Reputation: 4998
I want to convert java.time.LocalDate
into java.util.Date
type. Because I want to set the date into JDateChooser
. Or is there any date chooser that supports java.time
dates?
Upvotes: 476
Views: 633377
Reputation: 27
Try this:
public Date convertFrom(LocalDate date) {
return Date.valueOf(date);
}
Upvotes: -2
Reputation: 7543
Disclaimer: For illustrating existing java apis only. Should not be used in production code.
You can use java.sql.Date.valueOf()
method as:
Date date = java.sql.Date.valueOf(localDate);
No need to add time and time zone info here because they are taken implicitly.
See LocalDate to java.util.Date and vice versa simplest conversion?
Upvotes: 111
Reputation: 337
LocalDate date = LocalDate.now();
DateFormat formatter = new SimpleDateFormat("dd-mm-yyyy");
try {
Date utilDate= formatter.parse(date.toString());
} catch (ParseException e) {
// handle exception
}
Upvotes: -1
Reputation: 448
java.util.Date.from(localDate.atStartOfDay().atZone(ZoneId.systemDefault()).toInstant());
Upvotes: -6
Reputation: 4738
Kotlin Solution:
1) Paste this extension function somewhere.
fun LocalDate.toDate(): Date = Date.from(this.atStartOfDay(ZoneId.systemDefault()).toInstant())
2) Use it, and never google this again.
val myDate = myLocalDate.toDate()
Upvotes: 14
Reputation: 50024
In order to create a java.util.Date from a java.time.LocalDate, you have to
The code might look as follows:
LocalDate localDate = LocalDate.now();
Date date = new Date(localDate.atStartOfDay(ZoneId.of("America/New_York")).toEpochSecond() * 1000);
Upvotes: 15
Reputation: 107
Simple
public Date convertFrom(LocalDate date) {
return java.sql.Timestamp.valueOf(date.atStartOfDay());
}
Upvotes: -3
Reputation: 1
public static Date convertToTimeZone(Date date, String tzFrom, String tzTo) {
return Date.from(LocalDateTime.ofInstant(date.toInstant(), ZoneId.of(tzTo)).atZone(ZoneId.of(tzFrom)).toInstant());
}
Upvotes: -1
Reputation: 2456
java.time has the Temporal interface which you can use to create Instant objects from most of the the time classes. Instant represents milliseconds on the timeline in the Epoch - the base reference for all other dates and times.

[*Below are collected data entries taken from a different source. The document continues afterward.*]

import Literature.Geometry.Lorentzian.KerrSchild
import Literature.Geometry.Lorentzian.ChronologyViolation
import HarnessLib

/-!
# The homogeneous vacuum plane wave and its null boosts
(topic `Geometry/Lorentzian`; Brinkmann 1925 / Baldwin–Jeffery 1926 plane waves in Kerr–Schild
form, Ehlers–Kundt 1962 §2-5; the boost invariance used in Geroch 1969, "Limits of spacetimes",
and in Penrose's plane-wave limit)

The **homogeneous vacuum plane wave** on `ℝ⁴`, in Kerr–Schild form with a CONSTANT null covector:
`g = η + H ℓ ⊗ ℓ`, `ℓ = dx⁰ − dx³` (`η`-null), `H(x) = (x¹)² − (x²)²` (harmonic in the transverse
plane, so `g` is Ricci flat; `R_{u1u1} = −R_{u2u2} ≠ 0`, so `g` is NOT flat). As for every
Kerr–Schild metric, `g(v, w) = η(A v, A w)` for the shear `A v = v + ½H ℓ(v) ℓ♯` (`ℓ(ℓ♯) = 0`),
which exhibits the Lorentzian signature; `T = A⁻¹ ∂₀` is a smooth timelike field (`g(T,T) = −1`).
This gives the bundled `PlaneWave.spacetime : Spacetime 4` with carrier `E4`.

The **null boosts** `boost c : (u, v, x¹, x²) ↦ (c u, v / c, x¹, x²)` (`u = x⁰ − x³ = ℓ(x)`,
`v = x⁰ + x³`), `c ≠ 0`, are linear `η`-isometries fixing the profile `H` and scaling `ℓ` by `c`;
hence the pulled-back plane wave is the plane wave of amplitude `c²`:
`g_{boost c x}(boost c v, boost c w) = η(v, w) + c² H(x) ℓ(v) ℓ(w)` (`bilin_boost`). As `c → 0`
these components converge to `η` with all derivatives, locally uniformly — the mechanism behind
the non-uniqueness of limits of spacetimes (Geroch 1969, §3) exploited in
`PlaneWaveMinkowskiLimit.lean`.

## References
* R. Geroch, *Limits of spacetimes*, Comm. Math. Phys. 13 (1969) 180–193, §3.
* J. Ehlers, W. Kundt, *Exact solutions of the gravitational field equations*, in: Gravitation
  (L. Witten ed.), Wiley 1962, §2-5 (plane-fronted waves).
* [KerrSchild1965] R. P. Kerr, A. Schild, Proc. Symp. Appl. Math. 17 (1965), §2.
-/

noncomputable section

open TopologicalSpace Manifold Set Function Bundle
open scoped ContDiff Topology

namespace Literature.Geometry.Lorentzian

namespace PlaneWave

/-! ### Null coordinates and the profile -/

/-- The constant null covector `ℓ = dx⁰ − dx³` (`u`-coordinate differential). [cite: KerrSchild1965, §2] -/
def ell : E4 →L[ℝ] ℝ := E4.dx 0 - E4.dx 3

/-- `ℓ(v) = v⁰ − v³`. [folklore] -/
@[simp]
theorem ell_apply (v : E4) : ell v = v 0 - v 3 := by
  simp [ell]

/-- The conjugate null covector `n = dx⁰ + dx³` (`v`-coordinate differential). [folklore] -/
def enn : E4 →L[ℝ] ℝ := E4.dx 0 + E4.dx 3

/-- `n(v) = v⁰ + v³`. [folklore] -/
@[simp]
theorem enn_apply (v : E4) : enn v = v 0 + v 3 := by
  simp [enn]

/-- The `η`-dual null vector `ℓ♯ = −(∂₀ + ∂₃)` of `ℓ` (`η(ℓ♯, w) = ℓ(w)`, `ℓ(ℓ♯) = 0`). [cite: KerrSchild1965, §2] -/
def ellSharp : E4 := -(E4.basisVector 0 + E4.basisVector 3)

/-- Components of `ℓ♯`. [folklore] -/
@[simp] theorem ellSharp_zero : ellSharp 0 = -1 := by simp [ellSharp]

/-- Components of `ℓ♯`. [folklore] -/
@[simp] theorem ellSharp_one : ellSharp 1 = 0 := by simp [ellSharp, Fin.ext_iff]

/-- Components of `ℓ♯`. [folklore] -/
@[simp] theorem ellSharp_two : ellSharp 2 = 0 := by simp [ellSharp, Fin.ext_iff]

/-- Components of `ℓ♯`. [folklore] -/
@[simp] theorem ellSharp_three : ellSharp 3 = -1 := by simp [ellSharp, Fin.ext_iff]

/-- `ℓ(ℓ♯) = 0`: `ℓ♯` is `ℓ`-null. [cite: KerrSchild1965, §2] -/
@[simp]
theorem ell_ellSharp : ell ellSharp = 0 := by
  simp

/-- `η(v, ℓ♯) = ℓ(v)`. [cite: KerrSchild1965, §2] -/
@[simp]
theorem bilin_ellSharp_right (v : E4) : Minkowski.bilin v ellSharp = ell v := by
  simp [Fin.sum_univ_three]
  ring

/-- `η(ℓ♯, w) = ℓ(w)`. [cite: KerrSchild1965, §2] -/
@[simp]
theorem bilin_ellSharp_left (w : E4) : Minkowski.bilin ellSharp w = ell w := by
  rw [Minkowski.bilin_symm, bilin_ellSharp_right]

/-- `η` in null coordinates: `η(v, w) = −½(ℓ(v) n(w) + n(v) ℓ(w)) + v¹w¹ + v²w²`. [folklore] -/
theorem minkowski_bilin_eq (v w : E4) : Minkowski.bilin v w =
    -(ell v * enn w + enn v * ell w) / 2 + v 1 * w 1 + v 2 * w 2 := by
  simp [Fin.sum_univ_three]
  ring

/-- The **profile** `H(x) = (x¹)² − (x²)²` of the homogeneous vacuum plane wave (harmonic in the
transverse coordinates). [folklore] -/
def profile (x : E4) : ℝ := x 1 ^ 2 - x 2 ^ 2

/-- The profile in terms of the coordinate covectors. [folklore] -/
theorem profile_eq : profile = fun x ↦ E4.dx 1 x ^ 2 - E4.dx 2 x ^ 2 := by
  funext x
  simp [profile]

/-- The profile is analytic (a polynomial). [folklore] -/
theorem contDiff_profile : ContDiff ℝ ω profile := by
  rw [profile_eq]
  exact ((E4.dx 1).contDiff.pow 2).sub ((E4.dx 2).contDiff.pow 2)

/-! ### The metric components -/

/-- The **plane-wave metric components** `g_x = η + H(x) ℓ ⊗ ℓ`. [cite: KerrSchild1965, §2] -/
def bilin (x : E4) : E4 →L[ℝ] E4 →L[ℝ] ℝ := Minkowski.bilin + E4.tmul (profile x • ell) ell

/-- `g_x(v, w) = η(v, w) + H(x) ℓ(v) ℓ(w)`. [cite: KerrSchild1965, §2] -/
@[simp]
theorem bilin_apply (x v w : E4) :
    bilin x v w = Minkowski.bilin v w + profile x * (ell v * ell w) := by
  simp only [bilin, E4.tmul, add_apply, ContinuousLinearMap.smulRight_apply, FunLike.coe_smul,
    Pi.smul_apply, smul_eq_mul]
  ring

/-- `g_x` is symmetric. [folklore] -/
theorem bilin_symm (x v w : E4) : bilin x v w = bilin x w v := by
  rw [bilin_apply, bilin_apply, Minkowski.bilin_symm, mul_comm (ell v)]

/-- The **Kerr–Schild shear** `A_x v = v + ½H(x) ℓ(v) ℓ♯`. [cite: KerrSchild1965, §2] -/
def shear (x v : E4) : E4 := v + (profile x / 2 * ell v) • ellSharp

/-- `g_x(v, w) = η(A_x v, A_x w)`: the plane wave is a sheared Minkowski metric pointwise, which
exhibits its Lorentzian signature. [cite: KerrSchild1965, §2] -/
theorem bilin_eq_bilin_shear (x v w : E4) :
    bilin x v w = Minkowski.bilin (shear x v) (shear x w) := by
  simp only [shear, map_add, map_smul, add_apply, FunLike.coe_smul, Pi.smul_apply, bilin_apply,
    bilin_ellSharp_right, bilin_ellSharp_left, ell_ellSharp, smul_eq_mul]
  ring

/-- `v ↦ v − ½Hℓ(v)ℓ♯` is a right inverse of the shear. [cite: KerrSchild1965, §2] -/
theorem shear_sub_smul (x v : E4) : shear x (v - (profile x / 2 * ell v) • ellSharp) = v := by
  simp [shear]

/-- The shear is injective. [cite: KerrSchild1965, §2] -/
theorem shear_eq_zero (x : E4) {v : E4} (hv : shear x v = 0) : v = 0 := by
  have hl : ell v = 0 := by simpa [shear] using congrArg ell hv
  simpa [shear, hl] using hv

/-- `g_x` is nondegenerate. [cite: KerrSchild1965, §2] -/
theorem bilin_nondegenerate (x v : E4) (hv : ∀ w, bilin x v w = 0) : v = 0 := by
  have hl : ell v = 0 := by
    have := hv ellSharp
    rwa [bilin_apply, bilin_ellSharp_right, ell_ellSharp, mul_zero, mul_zero, add_zero] at this
  exact Minkowski.bilin_nondegenerate v fun w ↦ by
    have := hv w
    rwa [bilin_apply, hl, zero_mul, mul_zero, add_zero] at this

/-- The `g_x`-orthogonal complement of a `g_x`-timelike vector is spacelike (Lorentzian signature).
[cite: KerrSchild1965, §2] -/
theorem bilin_pos_of_orthogonal (x v w : E4) (hv : bilin x v v < 0) (hvw : bilin x v w = 0)
    (hw : w ≠ 0) : 0 < bilin x w w := by
  rw [bilin_eq_bilin_shear] at hv hvw ⊢
  exact Minkowski.bilin_pos_of_orthogonal _ _ hv hvw fun h ↦ hw (shear_eq_zero x h)

/-- The **orienting field** `T = A⁻¹ ∂₀ = ∂₀ − ½Hℓ(∂₀)ℓ♯`. [folklore] -/
def timeVector (x : E4) : E4 :=
  E4.basisVector 0 - (profile x / 2 * ell (E4.basisVector 0)) • ellSharp

/-- `g(T, T) = η(∂₀, ∂₀) = −1`. [folklore] -/
theorem bilin_timeVector_timeVector (x : E4) : bilin x (timeVector x) (timeVector x) = -1 := by
  rw [bilin_eq_bilin_shear, timeVector, shear_sub_smul]
  exact Minkowski.bilin_basisVector_zero

/-- `g(T, w) = η(∂₀, A_x w) = −w⁰ + ½H(x) ℓ(w)` — the sign function of the orientation. [folklore] -/
theorem bilin_timeVector_left (x w : E4) :
    bilin x (timeVector x) w = -(w 0) + profile x / 2 * ell w := by
  rw [bilin_eq_bilin_shear, timeVector, shear_sub_smul]
  simp only [shear, map_add, map_smul, Minkowski.bilin_basisVector_zero_left, bilin_ellSharp_right,
    smul_eq_mul, ell_apply]
  simp [Fin.ext_iff]

/-- The metric components are analytic in `x` (a polynomial field). [folklore] -/
theorem contDiff_bilin : ContDiff ℝ ω PlaneWave.bilin := by
  unfold PlaneWave.bilin E4.tmul
  exact contDiff_const.add ((contDiff_profile.smul contDiff_const).smulRight contDiff_const)

/-- The orienting field is analytic. [folklore] -/
theorem contDiff_timeVector : ContDiff ℝ ω timeVector := by
  unfold timeVector
  exact contDiff_const.sub (((contDiff_profile.div_const 2).mul contDiff_const).smul contDiff_const)

/-- **The homogeneous vacuum plane wave** as an analytic Lorentzian metric on `E4`. [cite: KerrSchild1965, §2] -/
def metric : LorentzianMetric 𝓘(ℝ, E4) ω E4 where
  val x := bilin x
  symm x := bilin_symm x
  nondegenerate x := bilin_nondegenerate x
  contMDiff := ChronologyViolation.contMDiff_bilinSection contDiff_bilin
  exists_timelike x := ⟨timeVector x, (bilin_timeVector_timeVector x).trans_lt neg_one_lt_zero⟩
  pos_of_orthogonal x := bilin_pos_of_orthogonal x

/-- The metric at `x` is `bilin x`. [folklore] -/
@[simp]
theorem metric_val (x : E4) : metric.val x = bilin x := rfl

/-- The **time orientation** `T = A⁻¹ ∂₀` of the plane wave. [folklore] -/
def timeOrientation : TimeOrientation metric where
  vectorField x := timeVector x
  isTimelike x := (bilin_timeVector_timeVector x).trans_lt neg_one_lt_zero
  contMDiff := contMDiff_vectorSpace_iff_contDiff.mpr contDiff_timeVector

/-- **The homogeneous vacuum plane wave** `(ℝ⁴, η + ((x¹)² − (x²)²)(dx⁰ − dx³)², T)` as a
bundled `Spacetime 4` with carrier `E4` (an `abbrev`, so that `spacetime.carrier` and its
instances are reducibly those of `E4`: the examples built on it work in the global chart). [cite: KerrSchild1965, §2] -/
abbrev spacetime : Spacetime 4 where
  carrier := E4
  metric := metric.ofLE le_top
  timeOrientation := timeOrientation.ofLE le_top

/-- The carrier of the plane wave is `E4`. [folklore] -/
theorem spacetime_carrier : spacetime.carrier = E4 := rfl

/-- The metric of the bundled plane wave at `x` is `bilin x`. [folklore] -/
@[simp]
theorem spacetime_metric_val (x : E4) : spacetime.metric.val x = bilin x := rfl

/-- The orienting field of the bundled plane wave. [folklore] -/
@[simp]
theorem spacetime_vectorField (x : E4) : spacetime.timeOrientation.vectorField x = timeVector x :=
  rfl

/-! ### The null boosts -/

/-- The **null boost** `boost c : (u, v, x¹, x²) ↦ (c u, v/c, x¹, x²)`, as a continuous linear map
of `E4` (`u = ℓ(x)`, `v = n(x)`; in `(x⁰, x³)` it is the Lorentz boost of rapidity `−log c`). [folklore] -/
def boost (c : ℝ) : E4 →L[ℝ] E4 :=
  ContinuousLinearMap.id ℝ E4 +
    (((c - 1) / 2) • ell + ((c⁻¹ - 1) / 2) • enn).smulRight (E4.basisVector 0) +
    (((c⁻¹ - 1) / 2) • enn - ((c - 1) / 2) • ell).smulRight (E4.basisVector 3)

/-- Components of the boosted vector. [folklore] -/
@[simp]
theorem boost_apply_zero (c : ℝ) (x : E4) : boost c x 0 = (c * ell x + c⁻¹ * enn x) / 2 := by
  simp [boost, Fin.ext_iff]
  ring

/-- Components of the boosted vector. [folklore] -/
@[simp]
theorem boost_apply_one (c : ℝ) (x : E4) : boost c x 1 = x 1 := by
  simp [boost, Fin.ext_iff]

/-- Components of the boosted vector. [folklore] -/
@[simp]
theorem boost_apply_two (c : ℝ) (x : E4) : boost c x 2 = x 2 := by
  simp [boost, Fin.ext_iff]

/-- Components of the boosted vector. [folklore] -/
@[simp]
theorem boost_apply_three (c : ℝ) (x : E4) : boost c x 3 = (c⁻¹ * enn x - c * ell x) / 2 := by
  simp [boost, Fin.ext_iff]
  ring

/-- The boost scales `ℓ` by `c`. [folklore] -/
@[simp]
theorem ell_boost (c : ℝ) (x : E4) : ell (boost c x) = c * ell x := by
  rw [ell_apply, boost_apply_zero, boost_apply_three]
  ring

/-- The boost scales `n` by `c⁻¹`. [folklore] -/
@[simp]
theorem enn_boost (c : ℝ) (x : E4) : enn (boost c x) = c⁻¹ * enn x := by
  rw [enn_apply, boost_apply_zero, boost_apply_three]
  ring

/-- The boost fixes the profile. [folklore] -/
@[simp]
theorem profile_boost (c : ℝ) (x : E4) : profile (boost c x) = profile x := by
  simp [profile]

/-- The boost is an `η`-isometry (`c ≠ 0`). [folklore] -/
theorem minkowski_bilin_boost {c : ℝ} (hc : c ≠ 0) (v w : E4) :
    Minkowski.bilin (boost c v) (boost c w) = Minkowski.bilin v w := by
  rw [minkowski_bilin_eq, minkowski_bilin_eq, ell_boost, ell_boost, enn_boost, enn_boost,
    boost_apply_one, boost_apply_one, boost_apply_two, boost_apply_two]
  field_simp

/-- **The boosted plane wave is the plane wave of amplitude `c²`**:
`g_{boost c x}(boost c v, boost c w) = η(v, w) + c² H(x) ℓ(v) ℓ(w)`. [folklore] -/
theorem bilin_boost {c : ℝ} (hc : c ≠ 0) (x v w : E4) :
    bilin (boost c x) (boost c v) (boost c w) =
      Minkowski.bilin v w + c ^ 2 * profile x * (ell v * ell w) := by
  rw [bilin_apply, minkowski_bilin_boost hc, profile_boost, ell_boost, ell_boost]
  ring

/-- `boost c⁻¹ ∘ boost c = id` for `c ≠ 0`. [folklore] -/
theorem boost_inv_boost {c : ℝ} (hc : c ≠ 0) (x : E4) : boost c⁻¹ (boost c x) = x := by
  ext μ
  fin_cases μ
  · show boost c⁻¹ (boost c x) 0 = x 0
    rw [boost_apply_zero, ell_boost, enn_boost, inv_inv, inv_mul_cancel_left₀ hc,
      mul_inv_cancel_left₀ hc, ell_apply, enn_apply]
    ring
  · show boost c⁻¹ (boost c x) 1 = x 1
    rw [boost_apply_one, boost_apply_one]
  · show boost c⁻¹ (boost c x) 2 = x 2
    rw [boost_apply_two, boost_apply_two]
  · show boost c⁻¹ (boost c x) 3 = x 3
    rw [boost_apply_three, ell_boost, enn_boost, inv_inv, mul_inv_cancel_left₀ hc,
      inv_mul_cancel_left₀ hc, ell_apply, enn_apply]
    ring

/-- The boost fixes the origin. [folklore] -/
theorem boost_zero (c : ℝ) : boost c 0 = 0 := map_zero _

/-- The null boost as a continuous linear automorphism of `E4` (`c ≠ 0`). [folklore] -/
def boostEquiv {c : ℝ} (hc : c ≠ 0) : E4 ≃L[ℝ] E4 :=
  ContinuousLinearEquiv.equivOfInverse (boost c) (boost c⁻¹) (boost_inv_boost hc) fun x ↦ by
    simpa using boost_inv_boost (inv_ne_zero hc) x

/-- The underlying map of `boostEquiv`. [folklore] -/
@[simp]
theorem boostEquiv_apply {c : ℝ} (hc : c ≠ 0) (x : E4) : boostEquiv hc x = boost c x := rfl

end PlaneWave

end Literature.Geometry.Lorentzian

We need to convert the Date into a ZonedDateTime, with a Time and a Zone, to do the conversion:
LocalDate ldate = ...;
Instant instant = Instant.from(ldate.atStartOfDay(ZoneId.of("GMT")));
Date date = Date.from(instant);
Upvotes: 20
Reputation: 6353
This works for me:
java.util.Date d = new SimpleDateFormat("yyyy-MM-dd").parse(localDate.toString());
https://docs.oracle.com/javase/8/docs/api/java/time/LocalDate.html#toString--
Upvotes: 16
Reputation: 10650
Here's a utility class I use to convert the newer java.time
classes to java.util.Date
objects and vice versa:
import java.time.Instant;
import java.time.LocalDate;
import java.time.LocalDateTime;
import java.time.ZoneId;
import java.util.Date;
public class DateUtils {
public static Date asDate(LocalDate localDate) {
return Date.from(localDate.atStartOfDay().atZone(ZoneId.systemDefault()).toInstant());
}
public static Date asDate(LocalDateTime localDateTime) {
return Date.from(localDateTime.atZone(ZoneId.systemDefault()).toInstant());
}
public static LocalDate asLocalDate(Date date) {
return Instant.ofEpochMilli(date.getTime()).atZone(ZoneId.systemDefault()).toLocalDate();
}
public static LocalDateTime asLocalDateTime(Date date) {
return Instant.ofEpochMilli(date.getTime()).atZone(ZoneId.systemDefault()).toLocalDateTime();
}
}
Edited based on @Oliv comment.
Upvotes: 145
Reputation: 691635
Date date = Date.from(localDate.atStartOfDay(ZoneId.systemDefault()).toInstant());
That assumes your date chooser uses the system default timezone to transform dates into strings.